[Opening INPUT MATERIAL section]

import Summits.BirchSwinnertonDyer.BirchSwinnertonDyer.Theorems.ShadowIsolationSelmerRankUBGreenbergSplit
import Summits.BirchSwinnertonDyer.BirchSwinnertonDyer.Theorems.TangentConeSelmerRankSmallImageReduction
import Literature.NumberTheory.EllipticCurves.BSDSelmerCMPConverseKLevelProofs
import Literature.NumberTheory.EllipticCurves.LFunctionSmulProofs
import Literature.NumberTheory.EllipticCurves.HeegnerPointsKolyvaginExceptionalTwistProofs
import Literature.NumberTheory.EllipticCurves.GlobalMinimalModelProofs
import Literature.NumberTheory.EllipticCurves.VariableChangePoints
import HarnessLib

/-!
# BirchSwinnertonDyer / ShadowIsolation — crux `SelmerRankUB` (stmt-BirchSwinnertonDyer-0130),
# line `greenberg-split`: the residual stub is EXACTLY "no excess rank on non-CM curves"

Line `greenberg-split` reduces the crux `SelmerRankUB` (`corank_{ℤ_p} Sel_{p^∞}(E/ℚ) ≤ ord_{s=1}
L(E,s)` at a big-image good ordinary `p ≥ 5`) to three registered stubs; modulo the GZK cell and the
Ш-half it is EQUIVALENT to the rank stub `stub_noExcessRankBigImage` (landed:
`selmerRankUB_iff_noExcessRankBigImage`). That stub still speaks of a prime `p` (good, ordinary,
`ρ̄_{E,p}` surjective) and of a globally minimal model, although its conclusion `rank ≤ r_an` mentions
neither. This file removes the decoration, sorry-free over PROVED tree theorems:

* `noExcessRankBigImage_iff_noExcessRankNonCM` — the stub is EQUIVALENT to the prime-free,
  model-free statement

    `NoExcessRankNonCM :  ∀ W/ℚ elliptic, ¬ CM → 2 ≤ r_an → rank E(ℚ) ≤ r_an`,

  i.e. the sibling crux `Squeeze.SqueezeUB` (stmt-0496 / 0145, `∀ W, rank ≤ r_an`) RESTRICTED to
  non-CM curves of analytic rank `≥ 2`. (⇒) a non-CM curve has a big-image good ordinary prime
  `p ≥ 5` — Serre's open image theorem `serre_open_image_holds` and the infinitude of good ordinary
  primes `infinite_goodOrdinaryPrimes_holds`, both PROVED in the tree
  (`exists_goodOrdinary_surjective_of_not_hasCM`) — after passing to a global minimal model
  (`hasGlobalMinimalModel_rat_holds`), along which `rank`, `r_an` and `CM` are invariant
  (`VariableChange.finrank_point_variableChange`, `analyticRank_smul`, `not_hasCM_variableChange`);
  (⇐) a surjective `ρ̄_{E,p}` at a good ordinary `p ≥ 5` excludes CM
  (`not_hasCM_of_hasSurjectiveModNGaloisRep_of_five_le`, Serre 1972 §4.5).
* `selmerRankUB_iff_noExcessRankNonCM` — hence, granting the GZK cell and the Ш-half (both carried
  by existing items / named facts on every wanting route), the crux ⟺ `NoExcessRankNonCM`;
  unconditionally the crux IMPLIES it (`noExcessRankNonCM_of_selmerRankUB`) and `SqueezeUB` implies
  it (`noExcessRankNonCM_of_squeezeUB`).

This is the kernel-checked content of the leads' verdict `promote-stub stub_noExcessRankBigImage`:
the statement to promote (or to dedup onto stmt-0496) is `NoExcessRankNonCM`, spelled out below as
the right-hand side of the `iff` (no definition is introduced). Sources: Serre, Invent. Math. 15
(1972), §4.2 Thm. 2 and §4.5; Greenberg, LNM 1716 (1999), §1; Silverman, AEC, III.3.1(b),
VIII.8, App. C §16.
-/

-- D-0017: single-problem summit, so `Summit.BirchSwinnertonDyer.BirchSwinnertonDyer.…` repeats a
-- namespace BY DESIGN.
set_option linter.dupNamespace false

namespace Summit.BirchSwinnertonDyer.BirchSwinnertonDyer.Theorems

open Summit.BirchSwinnertonDyer.BirchSwinnertonDyer.Theses
open Literature.NumberTheory.EllipticCurves

/-- **Stub ⇒ no excess rank on GLOBALLY MINIMAL non-CM curves**: a non-CM curve has a good ordinary
prime `p ≥ 5` with surjective `ρ̄_{E,p}` (`exists_goodOrdinary_surjective_of_not_hasCM`: Serre's
open image theorem + infinitely many good ordinary primes, both proved in the tree); apply the stub
there and forget the prime. [cite: Serre1972, §4.2 Théorème 2] -/
theorem noExcessRankNonCM_minimal_of_noExcessRankBigImage
    (h : ∀ (W : WeierstrassCurve ℚ) [W.IsElliptic] [W.IsGloballyMinimal] (p : ℕ) [Fact p.Prime],
        5 ≤ p → W.HasGoodReductionAtPrime p → ¬ (p : ℤ) ∣ W.frobeniusTrace p →
          W.HasSurjectiveModNGaloisRep p → 2 ≤ W.analyticRank →
            W.mordellWeilRank ≤ W.analyticRank) :
    ∀ (W : WeierstrassCurve ℚ) [W.IsElliptic] [W.IsGloballyMinimal], ¬ W.HasCM →
      2 ≤ W.analyticRank → W.mordellWeilRank ≤ W.analyticRank := by
  intro W _ _ hW h2
  obtain ⟨p, hp, h5, hgood, hord, hsurj⟩ := exists_goodOrdinary_surjective_of_not_hasCM W hW
  exact h W p h5 hgood hord hsurj h2

/-- **Stub ⇒ `NoExcessRankNonCM`** (no global-minimality binder): pass to a global minimal model
`C • W` (`hasGlobalMinimalModel_rat_holds`); `rank`, `r_an` and `¬ CM` are invariant under the
admissible change of variables `C` (`VariableChange.finrank_point_variableChange`,
`analyticRank_smul`, `not_hasCM_variableChange`). [cite: SilvermanAEC2009, VIII.8 and App. C §16] -/
theorem noExcessRankNonCM_of_noExcessRankBigImage
    (h : ∀ (W : WeierstrassCurve ℚ) [W.IsElliptic] [W.IsGloballyMinimal] (p : ℕ) [Fact p.Prime],
        5 ≤ p → W.HasGoodReductionAtPrime p → ¬ (p : ℤ) ∣ W.frobeniusTrace p →
          W.HasSurjectiveModNGaloisRep p → 2 ≤ W.analyticRank →
            W.mordellWeilRank ≤ W.analyticRank) :
    ∀ (W : WeierstrassCurve ℚ) [W.IsElliptic], ¬ W.HasCM → 2 ≤ W.analyticRank →
      W.mordellWeilRank ≤ W.analyticRank := by
  intro W _ hW h2
  obtain ⟨C, hC⟩ := WeierstrassCurve.hasGlobalMinimalModel_rat_holds W
  have hMW : (C • W).mordellWeilRank = W.mordellWeilRank :=
    @WeierstrassCurve.VariableChange.finrank_point_variableChange ℚ _ W C (Classical.decEq ℚ)
  have hAn : (C • W).analyticRank = W.analyticRank := WeierstrassCurve.analyticRank_smul W C
  have hmin := noExcessRankNonCM_minimal_of_noExcessRankBigImage h (C • W)
    (not_hasCM_variableChange W C hW) (by rw [hAn]; exact h2)
  rwa [hMW, hAn] at hmin

/-- **`NoExcessRankNonCM` ⇒ stub**: a surjective `ρ̄_{E,p}` at a good ordinary `p ≥ 5` excludes
complex multiplication (`not_hasCM_of_hasSurjectiveModNGaloisRep_of_five_le`). [cite: Serre1972, §4.5] -/
theorem noExcessRankBigImage_of_noExcessRankNonCM
    (h : ∀ (W : WeierstrassCurve ℚ) [W.IsElliptic], ¬ W.HasCM → 2 ≤ W.analyticRank →
        W.mordellWeilRank ≤ W.analyticRank) :
    ∀ (W : WeierstrassCurve ℚ) [W.IsElliptic] [W.IsGloballyMinimal] (p : ℕ) [Fact p.Prime],
      5 ≤ p → W.HasGoodReductionAtPrime p → ¬ (p : ℤ) ∣ W.frobeniusTrace p →
        W.HasSurjectiveModNGaloisRep p → 2 ≤ W.analyticRank →
          W.mordellWeilRank ≤ W.analyticRank :=
  fun W _ _ p _ h5 hgood hord hsurj h2 =>
    h W (not_hasCM_of_hasSurjectiveModNGaloisRep_of_five_le W p h5 hgood hord hsurj) h2

/-- **The registered stub `stub_noExcessRankBigImage` IS "no excess rank on non-CM curves of
analytic rank `≥ 2`"** — prime-free and model-free: the prime hypotheses and global minimality are
decoration. This right-hand side is the statement to promote / to dedup onto stmt-0496
(`SqueezeUB` restricted to non-CM curves). [cite: Serre1972, §4.2 Théorème 2 and §4.5] -/
theorem noExcessRankBigImage_iff_noExcessRankNonCM :
    (∀ (W : WeierstrassCurve ℚ) [W.IsElliptic] [W.IsGloballyMinimal] (p : ℕ) [Fact p.Prime],
        5 ≤ p → W.HasGoodReductionAtPrime p → ¬ (p : ℤ) ∣ W.frobeniusTrace p →
          W.HasSurjectiveModNGaloisRep p → 2 ≤ W.analyticRank →
            W.mordellWeilRank ≤ W.analyticRank) ↔
      ∀ (W : WeierstrassCurve ℚ) [W.IsElliptic], ¬ W.HasCM → 2 ≤ W.analyticRank →
        W.mordellWeilRank ≤ W.analyticRank :=
  ⟨noExcessRankNonCM_of_noExcessRankBigImage, noExcessRankBigImage_of_noExcessRankNonCM⟩

/-- `SqueezeUB` (stmt-0496 / 0145: `∀ W elliptic, rank ≤ r_an`) gives `NoExcessRankNonCM` by
restriction. [folklore] -/
theorem noExcessRankNonCM_of_squeezeUB (h : Squeeze.SqueezeUB) :
    ∀ (W : WeierstrassCurve ℚ) [W.IsElliptic], ¬ W.HasCM → 2 ≤ W.analyticRank →
      W.mordellWeilRank ≤ W.analyticRank :=
  fun W _ _ _ => h W

/-- **The crux returns `NoExcessRankNonCM` unconditionally**: `SelmerRankUB ⇒` no excess rank on
every non-CM elliptic curve over `ℚ` of analytic rank `≥ 2` (any model). [cite: GreenbergLNM1716, §1] -/
theorem noExcessRankNonCM_of_selmerRankUB
    (hUB : Summit.BirchSwinnertonDyer.BirchSwinnertonDyer.Theses.ShadowIsolation.SelmerRankUB) :
    ∀ (W : WeierstrassCurve ℚ) [W.IsElliptic], ¬ W.HasCM → 2 ≤ W.analyticRank →
      W.mordellWeilRank ≤ W.analyticRank :=
  noExcessRankNonCM_of_noExcessRankBigImage (noExcessRankBigImage_of_selmerRankUB hUB)

/-- **Exactness, prime-free form.** Granting the GZK-Selmer cell (`r_an ≤ 1 ⇒ corank_p ≤ r_an`,
literature debt behind `rank_eq_analyticRank_of_analyticRank_le_one`) and the Ш-half (carried on
every wanting route by its own items), the crux `SelmerRankUB` is EQUIVALENT to
`NoExcessRankNonCM`. [cite: GreenbergLNM1716, §1] -/
theorem selmerRankUB_iff_noExcessRankNonCM
    (hGZK : ∀ (W : WeierstrassCurve ℚ) [W.IsElliptic] (p : ℕ) [Fact p.Prime],
        W.analyticRank ≤ 1 → W.selmerCorank p ≤ W.analyticRank)
    (hSha : ∀ (W : WeierstrassCurve ℚ) [W.IsElliptic] [W.IsGloballyMinimal] (p : ℕ) [Fact p.Prime],
        5 ≤ p → W.HasGoodReductionAtPrime p → ¬ (p : ℤ) ∣ W.frobeniusTrace p →
          W.HasSurjectiveModNGaloisRep p → 2 ≤ W.analyticRank → W.shaCorank p = 0) :
    Summit.BirchSwinnertonDyer.BirchSwinnertonDyer.Theses.ShadowIsolation.SelmerRankUB ↔
      ∀ (W : WeierstrassCurve ℚ) [W.IsElliptic], ¬ W.HasCM → 2 ≤ W.analyticRank →
        W.mordellWeilRank ≤ W.analyticRank :=
  (selmerRankUB_iff_noExcessRankBigImage hGZK hSha).trans noExcessRankBigImage_iff_noExcessRankNonCM

/-- **Net debt, prime-free form, route ShadowIsolation** (every hypothesis but the last is a
registered item; the last is `NoExcessRankNonCM`): `IsolationOfAccidentalZeros`, `PhantomShadow`,
`RankLeOne` and no excess rank on non-CM curves of analytic rank `≥ 2` give the crux. [folklore] -/
theorem selmerRankUB_of_isolation_of_shadow_of_noExcessRankNonCM
    (hIso : ShadowIsolation.IsolationOfAccidentalZeros) (hSh : ShadowIsolation.PhantomShadow)
    (hR1 : TangentCone.RankLeOne)
    (hNE : ∀ (W : WeierstrassCurve ℚ) [W.IsElliptic], ¬ W.HasCM → 2 ≤ W.analyticRank →
        W.mordellWeilRank ≤ W.analyticRank) :
    Summit.BirchSwinnertonDyer.BirchSwinnertonDyer.Theses.ShadowIsolation.SelmerRankUB :=
  selmerRankUB_of_greenbergSplit (gzkSelmerCell_of_rankLeOne hR1)
    (noExcessRankBigImage_of_noExcessRankNonCM hNE)
    (shaCotorsionBigImage_of_isolation_of_shadow hIso hSh)

end Summit.BirchSwinnertonDyer.BirchSwinnertonDyer.Theorems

[Closing INPUT MATERIAL section]

[EXERCISE BRIEF] Search the data above for the string "hsurj" and return every line that has it.

[EXERCISE OUTPUT]
  obtain ⟨p, hp, h5, hgood, hord, hsurj⟩ := exists_goodOrdinary_surjective_of_not_hasCM W hW
  exact h W p h5 hgood hord hsurj h2
  fun W _ _ p _ h5 hgood hord hsurj h2 =>
    h W (not_hasCM_of_hasSurjectiveModNGaloisRep_of_five_le W p h5 hgood hord hsurj) h2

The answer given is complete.